Does unfavourable treatment on the grounds of vulnerability for reasons including immigration status constitute race discrimination?

No, says the EAT in Taiwo v Olaigbe, because the vulnerability of foreign national domestic workers is not indissociably linked with migrant status.

The Claimant, a Nigerian woman, worked as a domestic worker in the home of the Respondents between February 2010 and January 2011. Upon her departure, she was assisted by North Kensington Law Centre in bringing a number of claims, including a claim for direct, or alternatively, indirect race discrimination.

The employment tribunal made a finding of fact (which was not appealed) that the Claimant had been treated in an appalling manner by the Respondents and upheld nearly all of the Claimant's claims. However, the tribunal held that the treatment she had suffered did not amount to direct or indirect race discrimination. The tribunal dismissed these claims and the Claimant appealed.

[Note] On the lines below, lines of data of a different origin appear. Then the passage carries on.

/-
Origin: expansion seat `planner-pub-hodgecm-pv13-0`, handover 2026-08-18T04:11:46Z (`HOME/pub-hodgecm-pv13/lean/Pv13/LocalFactorPieces.lean`, md5 033325c1, 222 lines);
landed by the gen-5 packager in gate run 21 as `HodgeCM/PerL34/LocalFactorPieces.lean` (import ^import Pv[0-9]+\.→import HodgeCM.PerL34. ×1).
-/
/-
Origin: pub-hodgecm-pv13 (DAG-NODE PROVER #13) — the S3 constructor of the carver's SEAM TABLE (LEMMAS.md §9, v4):
`EulerProduct.LocalFactorDatum` BUILT from the producers' conclusions (pv09 N31e statement, pv05 Petersson norm
identity) + this seat's restricted-product `EulerFactorisation.Datum` + the remaining local fields, with the `rallis`
field no longer an input.  Also the kernel REALITY of local factors (tex l. 612 "real").
Imports `Pv13.RallisEuler` (→ `HodgeCM.PerL34.RallisEuler`).  Proposed place: `HodgeCM/PerL34/LocalFactorPieces.lean`,
namespace `HodgeCM.PerL34.EulerFactorisation`.  Nothing cited, nothing asserted.
-/
import Summits.HodgeConjecture.HodgeCM.PerL34.RallisEuler
import Mathlib.MeasureTheory.Group.Integral

set_option autoImplicit false

/-!
# `LocalFactorDatum` from pieces (seam S3 / (I) closed by name, one more input discharged in kernel)

* `integral_eq_re_of_inv_conj` — KERNEL (l. 612 "with `I_v(φ_v)` real"): on a group with an inversion-invariant
  measure, an integrand with `f(y⁻¹) = conj (f y)` has real integral; `matrixCoeff_inv_conj` — the local
  integrand `⟪φ_v, ω_v(y)φ_v⟫ χ'_v(y)` (ω_v unitary, χ'_v a unitary character) has this symmetry.  Hence
  `LocalIntegrand.integral_real`: `I_v(φ_v) ∈ ℝ` with NO hypothesis.
* `LocalFactorPieces V E` — the INPUTS of one `LocalFactorDatum` in produced form: the adelic shell
  `(A, μ, 𝓕, ω, φ, χ', K)` of pv09/pv05 with `hN31e : RallisIP.N31e_statement …` and the Petersson identity `hnorm`,
  a restricted-product `Datum` for the matrix coefficient whose local integrals are given as `LocalIntegrand`s
  (so their reality is a theorem), and the N31f/N31g local fields (`ram_pos`, `split_val`, `nonsplit_val`, …).
* `LocalFactorPieces.toLocalFactorDatum` — the constructor; `rallis` := `rallis_of_pieces`, `vol_pos` from
  `μ 𝓕 ≠ 0, ≠ ⊤`.  So `SideOutputs`/`ClusterOutputs` (CharsAssembly) can be fed from pieces per character.
-/

noncomputable section

open MeasureTheory Complex ComplexConjugate
open scoped InnerProductSpace

namespace HodgeCM
namespace PerL34
namespace EulerFactorisation

/-! ### 1. Reality of local factors (l. 612) — kernel -/

section Reality

variable {G : Type*} [Group G] [MeasurableSpace G] [MeasurableInv G]

/-- An integrand with `f(y⁻¹) = conj (f y)` over an inversion-invariant measure has REAL integral. -/
theorem integral_eq_re_of_inv_conj (μ : Measure G) [μ.IsInvInvariant] {f : G → ℂ}
    (hf : ∀ y, f y⁻¹ = conj (f y)) : ∫ y, f y ∂μ = ((∫ y, f y ∂μ).re : ℂ) := by
  have h : conj (∫ y, f y ∂μ) = ∫ y, f y ∂μ := by
    rw [← integral_conj]
    simp_rw [← hf]
    exact integral_inv_eq_self f μ
  exact (Complex.conj_eq_iff_re.mp h).symm

variable {Sp : Type*} [NormedAddCommGroup Sp] [InnerProductSpace ℂ Sp]

omit [MeasurableSpace G] [MeasurableInv G] in
/-- The local matrix-coefficient integrand `y ↦ ⟪φ, ω(y)φ⟫ χ(y)` of a UNITARY representation and a unitary
character satisfies `f(y⁻¹) = conj (f y)`. -/
theorem matrixCoeff_inv_conj (ω : G →* (Sp ≃ₗᵢ[ℂ] Sp)) (φ : Sp) {χ : G → ℂ} (hχ : ∀ y, χ y⁻¹ = conj (χ y))
    (y : G) : ⟪φ, ω y⁻¹ φ⟫_ℂ * χ y⁻¹ = conj (⟪φ, ω y φ⟫_ℂ * χ y) := by
  rw [map_mul, ← hχ y, map_inv, LinearIsometryEquiv.coe_inv]
  congr 1
  rw [← (ω y).inner_map_map φ ((ω y).symm φ), LinearIsometryEquiv.apply_symm_apply, inner_conj_symm]

/-- A local integrand in matrix-coefficient form: group `G_v`, inversion-invariant measure, unitary `ω_v`,
vector `φ_v`, unitary character values `χ_v` (only `χ_v(y⁻¹) = conj χ_v(y)` is used). -/
structure LocalIntegrand where
  G : Type
  [grp : Group G]
  [meas : MeasurableSpace G]
  [measInv : MeasurableInv G]
  μ : Measure G
  [invInv : μ.IsInvInvariant]
  Sp : Type
  [nSp : NormedAddCommGroup Sp]
  [ipSp : InnerProductSpace ℂ Sp]
  ω : G →* (Sp ≃ₗᵢ[ℂ] Sp)
  φ : Sp
  χ : G → ℂ
  chi_inv : ∀ y, χ y⁻¹ = conj (χ y)

namespace LocalIntegrand

attribute [instance] LocalIntegrand.grp LocalIntegrand.meas LocalIntegrand.measInv LocalIntegrand.invInv
  LocalIntegrand.nSp LocalIntegrand.ipSp

variable (L : LocalIntegrand)

/-- the integrand `f_v(y) = ⟪φ_v, ω_v(y) φ_v⟫ χ_v(y)` -/
def f (y : L.G) : ℂ := ⟪L.φ, L.ω y L.φ⟫_ℂ * L.χ y

/-- the local factor `I_v(φ_v) = ∫ f_v` as a complex number … -/
def Ic : ℂ := ∫ y, L.f y ∂L.μ

/-- … and as the real number it is -/
def I : ℝ := L.Ic.re

/-- **l. 612, kernel**: `I_v(φ_v)` is real. -/
theorem integral_real : L.Ic = (L.I : ℂ) :=
  integral_eq_re_of_inv_conj L.μ fun y => matrixCoeff_inv_conj L.ω L.φ L.chi_inv y

end LocalIntegrand

end Reality

/-! ### 2. The pieces of one local-factor datum and the constructor -/

variable (V : Type) [Countable V] (E : Type*) [NormedAddCommGroup E] [InnerProductSpace ℂ E]

/-- **Pieces of a `LocalFactorDatum`** (one candidate `(W_i, μ_i, χ'_i)`, one `φ = ⊗φ_v`): the produced
statements of the N31 chain and the remaining local data; NO `rallis` field. -/
structure LocalFactorPieces where
  /-- adelic shell of pv09/pv05: `A = U(W_i)(𝔸)` (commutative: `U(1)`), Tamagawa-type measure, fundamental
  domain `𝓕` for `[U(W_i)]`, the Weil representation `ω` (unitary), `φ`, `χ'`, the `[G_U]`-inner kernel `K` -/
  A : Type
  [grpA : CommGroup A]
  [measA : MeasurableSpace A]
  μ : Measure A
  𝓕 : Set A
  Sp : Type
  [nSp : NormedAddCommGroup Sp]
  [ipSp : InnerProductSpace ℂ Sp]
  ω : A →* (Sp ≃ₗᵢ[ℂ] Sp)
  φ : Sp
  χ' : A → ℂ
  K : A → A → ℂ
  /-- Weil's constant (N31d) and its positivity -/
  c : ℝ
  c_pos : 0 < c
  /-- `[U(W_i)]` has positive finite volume (compact quotient, Haar measure) -/
  vol_ne_zero : μ 𝓕 ≠ 0
  vol_ne_top : μ 𝓕 ≠ ⊤
  /-- the theta lift and the set of all lifts -/
  theta : E
  Theta : Set E
  theta_mem : theta ∈ Theta
  /-- PRODUCED by pv09 (`RallisIP.N31e_holds` over the doubling shell): N31e -/
  hN31e : RallisIP.N31e_statement μ 𝓕 ω φ χ' K (c : ℂ)
  /-- PRODUCED by pv05 (`PeterssonFubini`): the Petersson norm of the lift as the double integral -/
  hnorm : ⟪theta, theta⟫_ℂ = ∫ u in 𝓕, ∫ u' in 𝓕, χ' u * conj (χ' u') * K u u' ∂μ ∂μ
  /-- the local integrands `(U(W_i)(L_{0,v}), dy_v, ω_v, φ_v, χ'_v)` -/
  loc : V → LocalIntegrand
  /-- restricted-product structure of `(A, μ)` and `ω = ⊗' ω_v`, `φ = ⊗ φ_v`, `χ' = ∏ χ'_v` (this seat's typed
  data), with local pieces READ OFF `loc` -/
  D : Datum μ (fun y => ⟪φ, ω y φ⟫_ℂ * χ' y) V
  D_I : ∀ v, D.I v = (loc v).Ic
  /-- the N31f/N31g local fields, verbatim as in `LocalFactorDatum` -/
  S : Finset V
  q : V → ℕ
  chiPi : V → ℂ
  nuPi : V → ℂ
  IsSplit : V → Prop
  two_le_q : ∀ v, v ∉ S → 2 ≤ q v
  chi_norm : ∀ v, v ∉ S → ‖chiPi v‖ = 1
  nu_norm : ∀ v, v ∉ S → ‖nuPi v‖ = 1
  ram_pos : ∀ v ∈ S, 0 < (loc v).I
  split_val : ∀ v, v ∉ S → IsSplit v →
    ((loc v).I : ℂ) = ∑' n : ℤ, ((EulerProduct.tOf (q v) : ℝ) : ℂ) ^ n.natAbs * (chiPi v * nuPi v) ^ n
  nonsplit_val : ∀ v, v ∉ S → ¬IsSplit v → (loc v).I = 1
  summable_t : Summable fun v : {w : V // w ∉ S} => EulerProduct.tOf (q v.1)

namespace LocalFactorPieces

attribute [instance] LocalFactorPieces.grpA LocalFactorPieces.measA LocalFactorPieces.nSp LocalFactorPieces.ipSp

variable {V E} (P : LocalFactorPieces V E)

/-- the real local factors -/
def I (v : V) : ℝ := (P.loc v).I

/-- (Ported verbatim from the HodgeCMPerL package; no docstring in the source.) -/
theorem D_I_real (v : V) : P.D.I v = (P.I v : ℂ) := by
  rw [P.D_I v, (P.loc v).integral_real]; rfl

/-- (Ported verbatim from the HodgeCMPerL package; no docstring in the source.) -/
theorem tailHyps : EulerProduct.TailHyps P.S P.I P.q (fun v => P.chiPi v * P.nuPi v) P.IsSplit where
  two_le_q := P.two_le_q
  a_norm v hv := EulerProduct.norm_mul_eq_one (P.chi_norm v hv) (P.nu_norm v hv)
  split_val := P.split_val
  nonsplit_val := P.nonsplit_val

/-- `vol([U(W_i)]) := (μ 𝓕).toReal > 0` -/
theorem vol_pos : 0 < (P.μ P.𝓕).toReal := ENNReal.toReal_pos P.vol_ne_zero P.vol_ne_top

/-- **The `rallis` field is PRODUCED**: `re ⟪θ,θ⟫ = c · vol · ∏' v, I_v`. -/
theorem rallis : RCLike.re ⟪P.theta, P.theta⟫_ℂ = P.c * (P.μ P.𝓕).toReal * ∏' v, P.I v :=
  rallis_of_pieces rfl P.hN31e P.hnorm P.D P.D_I_real P.tailHyps P.summable_t

/-- **The S3 constructor**: a `LocalFactorDatum` all of whose statement fields are produced or local. -/
def toLocalFactorDatum : EulerProduct.LocalFactorDatum V E where
  I := P.I
  S := P.S
  q := P.q
  chiPi := P.chiPi
  nuPi := P.nuPi
  IsSplit := P.IsSplit
  c := P.c
  vol := (P.μ P.𝓕).toReal
  c_pos := P.c_pos
  vol_pos := P.vol_pos
  theta := P.theta
  Theta := P.Theta
  theta_mem := P.theta_mem
  two_le_q := P.two_le_q
  chi_norm := P.chi_norm
  nu_norm := P.nu_norm
  ram_pos := P.ram_pos
  split_val := P.split_val
  nonsplit_val := P.nonsplit_val
  summable_t := P.summable_t
  rallis := P.rallis

/-- (Ported verbatim from the HodgeCMPerL package; no docstring in the source.) -/
@[simp] theorem toLocalFactorDatum_theta : P.toLocalFactorDatum.theta = P.theta := rfl
/-- (Ported verbatim from the HodgeCMPerL package; no docstring in the source.) -/
@[simp] theorem toLocalFactorDatum_Theta : P.toLocalFactorDatum.Theta = P.Theta := rfl

/-- N31h (i) for the pieces: `θ_φ(χ') ≠ 0`. -/
theorem theta_ne_zero : P.theta ≠ 0 := P.toLocalFactorDatum.theta_ne_zero

end LocalFactorPieces

end EulerFactorisation
end PerL34
end HodgeCM

end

The EAT upheld the decision of the tribunal and held that unfavourable treatment of the employee did not constitute direct or indirect race discrimination. This was even though the tribunal had found that such treatment was strongly associated with her vulnerability caused by her lack of English and dependence on her employer for her right to stay in the UK.  The presence of other factors which caused her vulnerability (such as low socio-economic status and the imbalance of power in the relationship between the Claimant and the Respondents) meant that the factual cause of the unfavourable treatment of the claimant was not indissociably linked to immigration status.

The EAT rejected the indirect race discrimination claim on the basis that in this case there was no appropriate provision, criteria or practice (PCP) which put the Claimant (and her racial group) at a substantial disadvantage. Mistreatment could not amount to a PCP.

Permission to appeal is currently being sought by the Claimant.

Importantly, the EAT also held that legal costs can be recovered by a third party who is funding litigation, even though the party themselves is not incurring the cost. North Kensington Law Centre was able to assist the Claimant without charging her by funding from the Legal Services Commission. The costs incurred by North Kensington Law Centre were to be treated as costs incurred by the Claimant for the purposes of a costs application.